- _Assignment_: The lines to repeat are those below from the one containing "is holomorphic where" down to the one containing "(hL : (∃ c : ℂ, ∀ z", both included; reproduce them exactly and nothing else.
══ Dataset records ══
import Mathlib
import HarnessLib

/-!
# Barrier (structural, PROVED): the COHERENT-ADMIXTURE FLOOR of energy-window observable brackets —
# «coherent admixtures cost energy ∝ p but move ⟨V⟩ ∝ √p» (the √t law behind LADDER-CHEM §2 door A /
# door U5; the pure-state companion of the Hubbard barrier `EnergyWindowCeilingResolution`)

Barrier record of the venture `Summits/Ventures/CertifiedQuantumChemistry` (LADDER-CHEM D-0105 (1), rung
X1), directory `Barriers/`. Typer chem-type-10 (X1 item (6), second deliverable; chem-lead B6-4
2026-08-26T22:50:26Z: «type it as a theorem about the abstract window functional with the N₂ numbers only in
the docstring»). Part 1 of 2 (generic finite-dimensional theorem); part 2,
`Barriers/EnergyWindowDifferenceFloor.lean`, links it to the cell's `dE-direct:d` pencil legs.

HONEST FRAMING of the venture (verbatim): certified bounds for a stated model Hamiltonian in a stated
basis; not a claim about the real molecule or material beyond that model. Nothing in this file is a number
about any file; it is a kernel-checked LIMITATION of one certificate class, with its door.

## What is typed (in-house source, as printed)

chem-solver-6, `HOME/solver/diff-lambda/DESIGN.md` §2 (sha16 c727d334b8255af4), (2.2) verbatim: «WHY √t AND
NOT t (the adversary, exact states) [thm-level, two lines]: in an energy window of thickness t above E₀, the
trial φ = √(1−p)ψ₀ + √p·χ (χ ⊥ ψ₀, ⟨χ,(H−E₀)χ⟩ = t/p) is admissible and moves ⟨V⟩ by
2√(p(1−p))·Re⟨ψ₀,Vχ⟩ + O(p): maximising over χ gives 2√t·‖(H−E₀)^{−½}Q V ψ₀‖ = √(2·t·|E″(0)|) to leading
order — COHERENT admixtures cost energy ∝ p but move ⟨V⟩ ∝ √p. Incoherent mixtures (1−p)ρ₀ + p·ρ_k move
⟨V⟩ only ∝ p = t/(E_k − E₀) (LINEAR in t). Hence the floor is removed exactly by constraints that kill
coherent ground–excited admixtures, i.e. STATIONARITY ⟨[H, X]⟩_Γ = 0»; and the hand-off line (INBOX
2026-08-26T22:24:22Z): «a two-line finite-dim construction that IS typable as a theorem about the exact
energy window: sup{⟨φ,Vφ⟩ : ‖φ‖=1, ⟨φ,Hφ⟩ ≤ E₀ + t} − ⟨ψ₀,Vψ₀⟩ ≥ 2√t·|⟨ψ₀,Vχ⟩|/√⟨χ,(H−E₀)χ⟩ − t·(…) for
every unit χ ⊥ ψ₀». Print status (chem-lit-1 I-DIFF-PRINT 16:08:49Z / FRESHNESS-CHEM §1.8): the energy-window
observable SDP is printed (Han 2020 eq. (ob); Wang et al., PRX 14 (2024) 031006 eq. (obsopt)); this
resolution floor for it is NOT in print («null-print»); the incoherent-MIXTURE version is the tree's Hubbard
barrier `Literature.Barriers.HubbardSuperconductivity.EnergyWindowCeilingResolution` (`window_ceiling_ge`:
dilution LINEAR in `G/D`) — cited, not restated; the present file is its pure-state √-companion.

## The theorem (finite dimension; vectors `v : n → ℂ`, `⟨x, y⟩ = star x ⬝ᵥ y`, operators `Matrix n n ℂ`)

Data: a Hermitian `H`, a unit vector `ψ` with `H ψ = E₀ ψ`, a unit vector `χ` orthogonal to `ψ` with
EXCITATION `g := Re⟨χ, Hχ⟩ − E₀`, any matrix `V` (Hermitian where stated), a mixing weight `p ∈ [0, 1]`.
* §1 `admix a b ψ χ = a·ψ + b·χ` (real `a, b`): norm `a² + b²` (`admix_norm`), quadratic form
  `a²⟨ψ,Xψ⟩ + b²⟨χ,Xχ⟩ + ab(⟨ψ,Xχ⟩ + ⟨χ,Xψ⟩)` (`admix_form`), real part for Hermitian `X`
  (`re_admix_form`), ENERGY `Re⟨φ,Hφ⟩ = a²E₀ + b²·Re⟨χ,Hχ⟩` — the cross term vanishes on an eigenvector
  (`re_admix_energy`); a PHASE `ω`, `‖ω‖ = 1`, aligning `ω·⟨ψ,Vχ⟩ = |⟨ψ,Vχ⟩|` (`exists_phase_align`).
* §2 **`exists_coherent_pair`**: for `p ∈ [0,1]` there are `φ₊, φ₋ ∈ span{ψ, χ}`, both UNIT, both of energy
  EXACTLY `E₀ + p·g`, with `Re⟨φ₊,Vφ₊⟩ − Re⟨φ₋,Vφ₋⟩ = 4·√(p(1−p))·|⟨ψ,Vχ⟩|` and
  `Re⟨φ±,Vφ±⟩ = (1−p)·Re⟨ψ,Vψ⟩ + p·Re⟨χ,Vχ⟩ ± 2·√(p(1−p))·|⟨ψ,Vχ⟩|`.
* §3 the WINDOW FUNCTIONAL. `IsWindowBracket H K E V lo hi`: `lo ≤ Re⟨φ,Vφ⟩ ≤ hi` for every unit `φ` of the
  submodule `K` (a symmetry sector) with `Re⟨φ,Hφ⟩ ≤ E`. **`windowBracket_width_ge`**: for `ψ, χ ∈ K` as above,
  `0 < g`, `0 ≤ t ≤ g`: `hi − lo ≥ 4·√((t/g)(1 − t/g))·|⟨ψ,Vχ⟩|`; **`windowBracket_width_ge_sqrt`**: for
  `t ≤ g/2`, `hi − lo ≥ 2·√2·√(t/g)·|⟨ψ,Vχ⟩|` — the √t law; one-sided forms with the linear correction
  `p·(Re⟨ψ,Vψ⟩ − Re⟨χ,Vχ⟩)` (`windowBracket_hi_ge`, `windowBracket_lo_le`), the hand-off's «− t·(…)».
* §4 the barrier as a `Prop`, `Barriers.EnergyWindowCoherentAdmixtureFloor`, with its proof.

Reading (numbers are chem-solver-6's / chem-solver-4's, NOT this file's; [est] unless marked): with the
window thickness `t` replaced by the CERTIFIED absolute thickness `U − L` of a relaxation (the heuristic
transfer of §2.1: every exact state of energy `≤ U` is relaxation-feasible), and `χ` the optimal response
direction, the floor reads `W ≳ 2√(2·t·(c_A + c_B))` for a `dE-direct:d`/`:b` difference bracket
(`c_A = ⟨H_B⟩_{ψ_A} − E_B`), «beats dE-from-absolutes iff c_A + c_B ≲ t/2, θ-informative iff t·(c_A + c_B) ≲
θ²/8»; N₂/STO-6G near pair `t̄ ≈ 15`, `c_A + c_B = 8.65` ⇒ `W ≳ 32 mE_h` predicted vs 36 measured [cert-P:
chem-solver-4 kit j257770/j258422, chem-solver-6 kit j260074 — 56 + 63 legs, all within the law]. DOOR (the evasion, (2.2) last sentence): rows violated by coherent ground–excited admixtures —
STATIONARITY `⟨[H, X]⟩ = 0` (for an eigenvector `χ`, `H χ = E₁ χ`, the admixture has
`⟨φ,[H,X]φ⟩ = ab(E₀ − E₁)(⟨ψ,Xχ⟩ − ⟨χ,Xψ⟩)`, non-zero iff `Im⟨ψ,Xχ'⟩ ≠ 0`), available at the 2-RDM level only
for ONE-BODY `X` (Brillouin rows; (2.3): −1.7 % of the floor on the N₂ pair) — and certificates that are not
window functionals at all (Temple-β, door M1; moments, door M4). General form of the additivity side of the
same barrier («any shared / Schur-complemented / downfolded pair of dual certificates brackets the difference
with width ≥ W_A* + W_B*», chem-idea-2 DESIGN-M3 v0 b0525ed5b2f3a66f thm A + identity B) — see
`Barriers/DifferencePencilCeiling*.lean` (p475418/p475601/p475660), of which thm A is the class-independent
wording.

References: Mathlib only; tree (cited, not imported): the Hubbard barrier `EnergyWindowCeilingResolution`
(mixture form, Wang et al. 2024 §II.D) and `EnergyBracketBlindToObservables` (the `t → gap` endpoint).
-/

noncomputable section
═══
══ Dataset records ══
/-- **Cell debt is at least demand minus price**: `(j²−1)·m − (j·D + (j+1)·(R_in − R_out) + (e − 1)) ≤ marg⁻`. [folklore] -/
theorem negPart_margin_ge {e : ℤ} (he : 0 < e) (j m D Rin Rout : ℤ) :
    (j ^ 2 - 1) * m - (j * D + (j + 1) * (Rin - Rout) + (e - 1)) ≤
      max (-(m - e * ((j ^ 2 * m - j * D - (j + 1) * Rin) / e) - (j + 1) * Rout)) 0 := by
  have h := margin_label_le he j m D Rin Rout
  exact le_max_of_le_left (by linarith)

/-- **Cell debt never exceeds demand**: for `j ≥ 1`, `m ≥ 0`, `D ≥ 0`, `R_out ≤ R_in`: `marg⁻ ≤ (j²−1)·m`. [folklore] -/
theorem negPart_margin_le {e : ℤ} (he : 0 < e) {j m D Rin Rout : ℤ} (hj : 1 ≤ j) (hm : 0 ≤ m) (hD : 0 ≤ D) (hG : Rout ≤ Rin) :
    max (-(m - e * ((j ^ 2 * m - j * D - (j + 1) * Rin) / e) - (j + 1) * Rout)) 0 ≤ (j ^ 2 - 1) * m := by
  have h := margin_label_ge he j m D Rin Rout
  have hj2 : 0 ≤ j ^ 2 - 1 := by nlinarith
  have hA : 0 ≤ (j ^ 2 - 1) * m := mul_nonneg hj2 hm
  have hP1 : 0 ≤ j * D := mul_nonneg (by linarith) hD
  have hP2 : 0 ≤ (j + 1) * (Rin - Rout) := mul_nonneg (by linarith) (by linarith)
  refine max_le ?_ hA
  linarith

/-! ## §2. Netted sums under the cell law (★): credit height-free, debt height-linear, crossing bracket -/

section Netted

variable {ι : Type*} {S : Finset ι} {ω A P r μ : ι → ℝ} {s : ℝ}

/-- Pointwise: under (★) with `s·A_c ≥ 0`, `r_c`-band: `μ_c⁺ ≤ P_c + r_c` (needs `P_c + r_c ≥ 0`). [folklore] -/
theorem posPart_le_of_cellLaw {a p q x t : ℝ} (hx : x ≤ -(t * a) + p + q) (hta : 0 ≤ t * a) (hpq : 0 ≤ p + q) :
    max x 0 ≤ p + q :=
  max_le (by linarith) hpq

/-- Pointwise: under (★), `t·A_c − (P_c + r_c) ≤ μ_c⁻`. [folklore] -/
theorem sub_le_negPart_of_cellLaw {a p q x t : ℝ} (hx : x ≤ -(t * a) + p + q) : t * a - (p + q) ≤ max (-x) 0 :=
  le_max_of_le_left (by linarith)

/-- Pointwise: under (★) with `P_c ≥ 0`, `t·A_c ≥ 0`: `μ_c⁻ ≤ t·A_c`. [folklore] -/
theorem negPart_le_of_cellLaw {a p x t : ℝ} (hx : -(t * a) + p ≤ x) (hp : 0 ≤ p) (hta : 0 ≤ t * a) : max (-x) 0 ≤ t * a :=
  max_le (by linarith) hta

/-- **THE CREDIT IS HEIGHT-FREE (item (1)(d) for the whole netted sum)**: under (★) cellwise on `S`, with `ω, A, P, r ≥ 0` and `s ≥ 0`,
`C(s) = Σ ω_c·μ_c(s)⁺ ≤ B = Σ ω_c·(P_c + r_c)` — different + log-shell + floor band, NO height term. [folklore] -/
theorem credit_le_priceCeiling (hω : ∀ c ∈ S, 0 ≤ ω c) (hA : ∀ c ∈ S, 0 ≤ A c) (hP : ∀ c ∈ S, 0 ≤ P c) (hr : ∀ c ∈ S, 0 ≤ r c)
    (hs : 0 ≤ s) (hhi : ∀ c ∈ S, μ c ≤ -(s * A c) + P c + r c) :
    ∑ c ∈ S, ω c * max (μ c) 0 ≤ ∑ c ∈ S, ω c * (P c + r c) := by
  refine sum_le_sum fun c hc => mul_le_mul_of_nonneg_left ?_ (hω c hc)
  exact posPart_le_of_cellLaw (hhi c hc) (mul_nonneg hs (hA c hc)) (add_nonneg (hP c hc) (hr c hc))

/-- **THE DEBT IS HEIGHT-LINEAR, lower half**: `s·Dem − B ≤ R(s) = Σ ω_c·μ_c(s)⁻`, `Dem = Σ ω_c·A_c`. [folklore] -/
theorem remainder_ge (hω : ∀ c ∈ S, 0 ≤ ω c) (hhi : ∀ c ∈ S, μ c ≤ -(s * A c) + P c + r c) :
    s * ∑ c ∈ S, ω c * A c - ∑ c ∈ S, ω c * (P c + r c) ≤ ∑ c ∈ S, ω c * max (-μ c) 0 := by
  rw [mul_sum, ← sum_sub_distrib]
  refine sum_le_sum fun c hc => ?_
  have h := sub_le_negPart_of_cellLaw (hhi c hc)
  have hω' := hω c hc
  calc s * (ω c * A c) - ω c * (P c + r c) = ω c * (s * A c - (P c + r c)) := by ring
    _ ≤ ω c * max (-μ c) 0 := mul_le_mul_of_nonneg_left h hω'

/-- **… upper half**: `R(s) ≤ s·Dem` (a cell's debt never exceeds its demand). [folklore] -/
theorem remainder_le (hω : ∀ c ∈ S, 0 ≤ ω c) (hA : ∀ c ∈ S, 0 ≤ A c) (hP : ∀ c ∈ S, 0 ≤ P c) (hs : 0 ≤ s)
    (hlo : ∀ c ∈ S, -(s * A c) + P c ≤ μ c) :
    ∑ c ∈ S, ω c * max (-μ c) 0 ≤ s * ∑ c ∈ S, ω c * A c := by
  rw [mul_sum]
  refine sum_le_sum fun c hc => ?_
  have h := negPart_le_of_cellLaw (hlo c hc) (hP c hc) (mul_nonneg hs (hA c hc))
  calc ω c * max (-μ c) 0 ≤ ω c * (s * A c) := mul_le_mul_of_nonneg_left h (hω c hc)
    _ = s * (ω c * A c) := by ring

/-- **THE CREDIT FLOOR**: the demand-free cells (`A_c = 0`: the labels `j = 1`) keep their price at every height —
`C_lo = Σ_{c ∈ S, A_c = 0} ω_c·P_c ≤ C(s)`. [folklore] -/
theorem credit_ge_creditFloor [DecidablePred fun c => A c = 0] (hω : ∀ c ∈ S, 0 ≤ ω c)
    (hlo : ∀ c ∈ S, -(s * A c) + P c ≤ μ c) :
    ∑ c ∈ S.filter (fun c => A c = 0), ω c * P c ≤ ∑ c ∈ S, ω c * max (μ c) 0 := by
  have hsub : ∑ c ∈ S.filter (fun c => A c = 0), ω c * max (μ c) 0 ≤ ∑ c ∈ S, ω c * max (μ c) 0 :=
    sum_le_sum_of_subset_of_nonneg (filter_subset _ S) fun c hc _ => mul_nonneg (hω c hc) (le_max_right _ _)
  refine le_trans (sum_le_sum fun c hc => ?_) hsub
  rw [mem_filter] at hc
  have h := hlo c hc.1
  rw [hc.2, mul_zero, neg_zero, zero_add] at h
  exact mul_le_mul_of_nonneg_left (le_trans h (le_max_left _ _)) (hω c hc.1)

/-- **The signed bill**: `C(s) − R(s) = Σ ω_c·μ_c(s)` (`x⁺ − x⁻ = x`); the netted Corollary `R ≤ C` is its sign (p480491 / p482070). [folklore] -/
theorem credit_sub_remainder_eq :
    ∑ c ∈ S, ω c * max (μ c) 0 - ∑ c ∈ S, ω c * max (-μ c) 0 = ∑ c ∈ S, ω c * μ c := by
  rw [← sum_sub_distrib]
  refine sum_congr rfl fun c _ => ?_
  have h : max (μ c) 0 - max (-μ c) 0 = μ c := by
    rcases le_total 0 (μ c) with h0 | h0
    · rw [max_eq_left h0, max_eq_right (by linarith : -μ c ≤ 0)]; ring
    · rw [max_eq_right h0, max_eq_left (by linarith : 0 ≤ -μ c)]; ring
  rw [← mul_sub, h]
═══
══ Dataset records ══
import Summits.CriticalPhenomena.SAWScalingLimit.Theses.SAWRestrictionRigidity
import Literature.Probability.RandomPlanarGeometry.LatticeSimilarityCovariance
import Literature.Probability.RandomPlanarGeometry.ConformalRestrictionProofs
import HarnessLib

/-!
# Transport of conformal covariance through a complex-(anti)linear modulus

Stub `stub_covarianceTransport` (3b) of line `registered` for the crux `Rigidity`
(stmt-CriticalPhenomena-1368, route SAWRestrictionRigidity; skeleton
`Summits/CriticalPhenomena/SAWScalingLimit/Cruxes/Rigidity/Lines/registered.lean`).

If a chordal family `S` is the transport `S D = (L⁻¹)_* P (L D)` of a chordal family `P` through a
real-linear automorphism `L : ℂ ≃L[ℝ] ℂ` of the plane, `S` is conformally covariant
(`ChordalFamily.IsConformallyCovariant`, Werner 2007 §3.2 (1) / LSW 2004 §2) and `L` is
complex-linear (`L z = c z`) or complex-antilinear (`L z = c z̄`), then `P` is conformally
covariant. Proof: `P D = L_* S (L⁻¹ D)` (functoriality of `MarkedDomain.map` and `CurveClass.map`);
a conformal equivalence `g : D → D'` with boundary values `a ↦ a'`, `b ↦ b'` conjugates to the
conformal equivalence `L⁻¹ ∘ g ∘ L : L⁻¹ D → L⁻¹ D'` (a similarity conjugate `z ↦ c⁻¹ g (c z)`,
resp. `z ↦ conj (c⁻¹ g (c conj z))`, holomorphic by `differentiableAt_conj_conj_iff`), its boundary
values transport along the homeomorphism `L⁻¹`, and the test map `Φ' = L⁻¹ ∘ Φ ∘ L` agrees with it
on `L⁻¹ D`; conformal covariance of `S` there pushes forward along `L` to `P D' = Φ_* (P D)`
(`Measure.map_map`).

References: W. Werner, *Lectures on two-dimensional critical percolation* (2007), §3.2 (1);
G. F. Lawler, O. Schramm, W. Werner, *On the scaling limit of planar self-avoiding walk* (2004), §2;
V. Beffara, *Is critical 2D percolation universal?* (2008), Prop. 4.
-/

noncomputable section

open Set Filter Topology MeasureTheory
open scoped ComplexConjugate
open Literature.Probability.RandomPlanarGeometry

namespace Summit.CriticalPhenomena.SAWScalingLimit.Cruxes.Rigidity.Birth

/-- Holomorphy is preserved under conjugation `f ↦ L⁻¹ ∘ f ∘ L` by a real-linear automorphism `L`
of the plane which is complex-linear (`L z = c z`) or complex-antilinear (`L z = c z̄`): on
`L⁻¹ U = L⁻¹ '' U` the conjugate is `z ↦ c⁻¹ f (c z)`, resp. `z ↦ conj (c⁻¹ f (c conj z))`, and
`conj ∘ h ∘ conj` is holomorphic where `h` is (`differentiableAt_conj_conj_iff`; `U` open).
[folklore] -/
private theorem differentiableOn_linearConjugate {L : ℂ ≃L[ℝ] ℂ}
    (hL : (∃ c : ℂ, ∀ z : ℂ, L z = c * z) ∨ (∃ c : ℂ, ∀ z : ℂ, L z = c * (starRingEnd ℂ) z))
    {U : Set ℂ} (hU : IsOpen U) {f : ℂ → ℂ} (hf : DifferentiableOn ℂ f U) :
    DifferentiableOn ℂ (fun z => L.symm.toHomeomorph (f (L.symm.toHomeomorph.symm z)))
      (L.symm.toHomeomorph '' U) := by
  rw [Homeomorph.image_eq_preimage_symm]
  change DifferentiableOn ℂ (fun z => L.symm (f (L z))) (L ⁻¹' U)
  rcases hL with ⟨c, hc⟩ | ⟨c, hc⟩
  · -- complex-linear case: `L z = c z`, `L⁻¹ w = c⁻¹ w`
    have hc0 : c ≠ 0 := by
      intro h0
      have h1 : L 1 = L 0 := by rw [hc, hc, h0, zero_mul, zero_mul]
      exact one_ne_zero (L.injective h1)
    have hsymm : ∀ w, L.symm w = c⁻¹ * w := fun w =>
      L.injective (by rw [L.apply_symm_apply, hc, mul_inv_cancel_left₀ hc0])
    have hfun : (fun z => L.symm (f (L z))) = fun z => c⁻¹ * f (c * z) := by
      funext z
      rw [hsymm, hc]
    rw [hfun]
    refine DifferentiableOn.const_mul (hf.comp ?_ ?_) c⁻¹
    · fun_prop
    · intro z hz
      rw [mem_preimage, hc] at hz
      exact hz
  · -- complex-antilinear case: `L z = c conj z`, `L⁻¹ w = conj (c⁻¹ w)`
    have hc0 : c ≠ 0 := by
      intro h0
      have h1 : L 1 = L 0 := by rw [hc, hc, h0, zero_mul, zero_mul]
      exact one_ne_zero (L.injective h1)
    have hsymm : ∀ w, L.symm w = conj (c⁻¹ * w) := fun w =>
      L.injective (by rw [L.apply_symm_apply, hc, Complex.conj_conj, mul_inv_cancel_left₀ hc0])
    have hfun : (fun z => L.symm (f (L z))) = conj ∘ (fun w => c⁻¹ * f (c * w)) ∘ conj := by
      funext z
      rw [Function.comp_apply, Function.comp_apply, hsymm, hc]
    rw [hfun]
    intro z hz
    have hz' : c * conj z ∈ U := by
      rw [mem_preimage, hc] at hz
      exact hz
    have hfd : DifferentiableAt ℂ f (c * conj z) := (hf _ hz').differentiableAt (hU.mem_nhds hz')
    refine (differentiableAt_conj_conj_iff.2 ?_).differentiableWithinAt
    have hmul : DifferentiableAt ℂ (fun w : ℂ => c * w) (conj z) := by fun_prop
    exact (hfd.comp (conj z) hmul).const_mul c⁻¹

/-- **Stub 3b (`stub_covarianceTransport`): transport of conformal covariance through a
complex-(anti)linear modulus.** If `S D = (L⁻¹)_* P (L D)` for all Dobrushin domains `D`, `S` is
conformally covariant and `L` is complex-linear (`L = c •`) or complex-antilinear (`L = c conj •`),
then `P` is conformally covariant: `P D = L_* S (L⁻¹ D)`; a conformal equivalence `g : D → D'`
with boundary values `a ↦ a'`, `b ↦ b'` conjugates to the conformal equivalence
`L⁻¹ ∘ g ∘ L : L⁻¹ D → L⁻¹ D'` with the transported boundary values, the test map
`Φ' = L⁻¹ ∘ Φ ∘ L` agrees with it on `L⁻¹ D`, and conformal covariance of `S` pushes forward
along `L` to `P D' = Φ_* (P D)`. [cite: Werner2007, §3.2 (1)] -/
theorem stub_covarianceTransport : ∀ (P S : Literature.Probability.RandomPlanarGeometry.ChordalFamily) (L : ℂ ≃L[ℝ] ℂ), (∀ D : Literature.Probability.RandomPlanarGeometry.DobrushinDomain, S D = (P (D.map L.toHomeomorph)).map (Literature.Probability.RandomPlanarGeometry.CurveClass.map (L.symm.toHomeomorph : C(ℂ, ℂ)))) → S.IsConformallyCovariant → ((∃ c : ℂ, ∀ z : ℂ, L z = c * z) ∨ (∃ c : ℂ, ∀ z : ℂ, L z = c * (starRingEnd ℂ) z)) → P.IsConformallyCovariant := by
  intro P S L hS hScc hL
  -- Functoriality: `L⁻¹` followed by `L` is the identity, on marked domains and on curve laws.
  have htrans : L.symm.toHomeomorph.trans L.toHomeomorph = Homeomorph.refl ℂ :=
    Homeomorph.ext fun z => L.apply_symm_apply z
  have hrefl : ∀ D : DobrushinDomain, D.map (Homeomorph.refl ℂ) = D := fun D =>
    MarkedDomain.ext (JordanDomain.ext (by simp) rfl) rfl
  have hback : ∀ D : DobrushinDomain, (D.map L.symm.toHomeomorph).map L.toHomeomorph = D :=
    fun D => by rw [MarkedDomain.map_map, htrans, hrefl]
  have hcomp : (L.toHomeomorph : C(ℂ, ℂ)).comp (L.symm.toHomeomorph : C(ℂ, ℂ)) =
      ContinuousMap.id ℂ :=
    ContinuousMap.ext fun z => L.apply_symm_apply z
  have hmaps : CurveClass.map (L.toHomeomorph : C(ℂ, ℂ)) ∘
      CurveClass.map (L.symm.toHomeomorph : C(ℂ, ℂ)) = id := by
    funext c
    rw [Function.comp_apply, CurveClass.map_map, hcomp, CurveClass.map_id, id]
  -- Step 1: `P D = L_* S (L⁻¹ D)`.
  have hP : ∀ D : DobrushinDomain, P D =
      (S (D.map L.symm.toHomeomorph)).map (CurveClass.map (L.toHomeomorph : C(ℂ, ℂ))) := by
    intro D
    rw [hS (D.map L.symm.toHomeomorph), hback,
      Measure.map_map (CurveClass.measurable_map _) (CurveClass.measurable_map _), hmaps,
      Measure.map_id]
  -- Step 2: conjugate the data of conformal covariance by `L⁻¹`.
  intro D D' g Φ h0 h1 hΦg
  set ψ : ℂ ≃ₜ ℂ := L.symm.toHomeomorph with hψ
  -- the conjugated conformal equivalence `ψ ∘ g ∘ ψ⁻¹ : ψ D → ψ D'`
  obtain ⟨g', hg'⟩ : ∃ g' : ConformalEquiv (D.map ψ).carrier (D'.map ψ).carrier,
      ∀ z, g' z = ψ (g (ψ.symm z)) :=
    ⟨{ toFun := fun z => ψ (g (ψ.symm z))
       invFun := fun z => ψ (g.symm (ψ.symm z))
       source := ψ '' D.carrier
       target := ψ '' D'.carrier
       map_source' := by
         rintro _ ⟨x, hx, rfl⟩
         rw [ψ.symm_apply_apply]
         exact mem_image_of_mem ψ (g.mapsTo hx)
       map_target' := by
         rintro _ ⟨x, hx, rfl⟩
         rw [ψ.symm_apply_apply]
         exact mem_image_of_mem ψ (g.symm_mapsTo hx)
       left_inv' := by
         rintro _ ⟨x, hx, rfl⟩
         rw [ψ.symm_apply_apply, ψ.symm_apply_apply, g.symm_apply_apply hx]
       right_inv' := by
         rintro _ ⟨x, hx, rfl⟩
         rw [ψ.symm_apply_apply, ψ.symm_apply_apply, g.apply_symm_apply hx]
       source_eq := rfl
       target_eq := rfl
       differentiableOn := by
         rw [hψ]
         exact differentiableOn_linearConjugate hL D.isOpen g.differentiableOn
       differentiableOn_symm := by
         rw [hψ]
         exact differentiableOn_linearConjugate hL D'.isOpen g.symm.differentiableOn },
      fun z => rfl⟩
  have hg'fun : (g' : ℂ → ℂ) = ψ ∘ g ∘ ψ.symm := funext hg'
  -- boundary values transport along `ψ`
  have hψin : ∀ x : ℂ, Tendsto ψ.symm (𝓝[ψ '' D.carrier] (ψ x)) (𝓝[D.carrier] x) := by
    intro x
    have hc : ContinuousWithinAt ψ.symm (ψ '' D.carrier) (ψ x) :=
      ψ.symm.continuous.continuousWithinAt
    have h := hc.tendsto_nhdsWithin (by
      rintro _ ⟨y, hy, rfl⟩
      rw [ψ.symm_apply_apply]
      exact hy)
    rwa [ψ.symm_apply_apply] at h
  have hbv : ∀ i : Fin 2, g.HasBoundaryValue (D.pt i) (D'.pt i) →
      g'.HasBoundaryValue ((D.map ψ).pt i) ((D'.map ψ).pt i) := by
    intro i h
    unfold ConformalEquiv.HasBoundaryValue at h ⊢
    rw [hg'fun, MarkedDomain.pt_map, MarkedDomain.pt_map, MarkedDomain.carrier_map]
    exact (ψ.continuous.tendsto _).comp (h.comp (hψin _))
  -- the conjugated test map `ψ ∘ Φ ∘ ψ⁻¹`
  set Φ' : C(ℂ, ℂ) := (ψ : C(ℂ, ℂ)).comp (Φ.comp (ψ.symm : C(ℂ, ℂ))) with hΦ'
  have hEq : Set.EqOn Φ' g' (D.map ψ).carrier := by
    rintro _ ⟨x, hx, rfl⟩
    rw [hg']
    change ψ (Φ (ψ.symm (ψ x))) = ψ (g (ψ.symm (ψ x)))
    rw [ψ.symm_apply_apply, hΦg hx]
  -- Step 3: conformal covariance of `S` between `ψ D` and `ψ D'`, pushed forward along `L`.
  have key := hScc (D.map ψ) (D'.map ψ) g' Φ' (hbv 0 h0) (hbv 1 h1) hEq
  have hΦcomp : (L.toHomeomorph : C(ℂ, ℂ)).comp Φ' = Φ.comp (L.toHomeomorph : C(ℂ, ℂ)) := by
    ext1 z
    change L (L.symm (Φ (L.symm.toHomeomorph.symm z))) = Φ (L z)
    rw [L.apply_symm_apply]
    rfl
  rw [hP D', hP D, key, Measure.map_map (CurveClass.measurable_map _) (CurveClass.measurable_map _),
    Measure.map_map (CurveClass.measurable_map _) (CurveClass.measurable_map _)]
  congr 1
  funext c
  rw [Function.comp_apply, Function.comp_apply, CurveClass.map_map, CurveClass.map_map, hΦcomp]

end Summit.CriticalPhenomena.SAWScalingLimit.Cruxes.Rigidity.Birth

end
═══
- _Solution to this problem_:
`conj ∘ h ∘ conj` is holomorphic where `h` is (`differentiableAt_conj_conj_iff`; `U` open).
[folklore] -/
private theorem differentiableOn_linearConjugate {L : ℂ ≃L[ℝ] ℂ}
    (hL : (∃ c : ℂ, ∀ z : ℂ, L z = c * z) ∨ (∃ c : ℂ, ∀ z : ℂ, L z = c * (starRingEnd ℂ) z))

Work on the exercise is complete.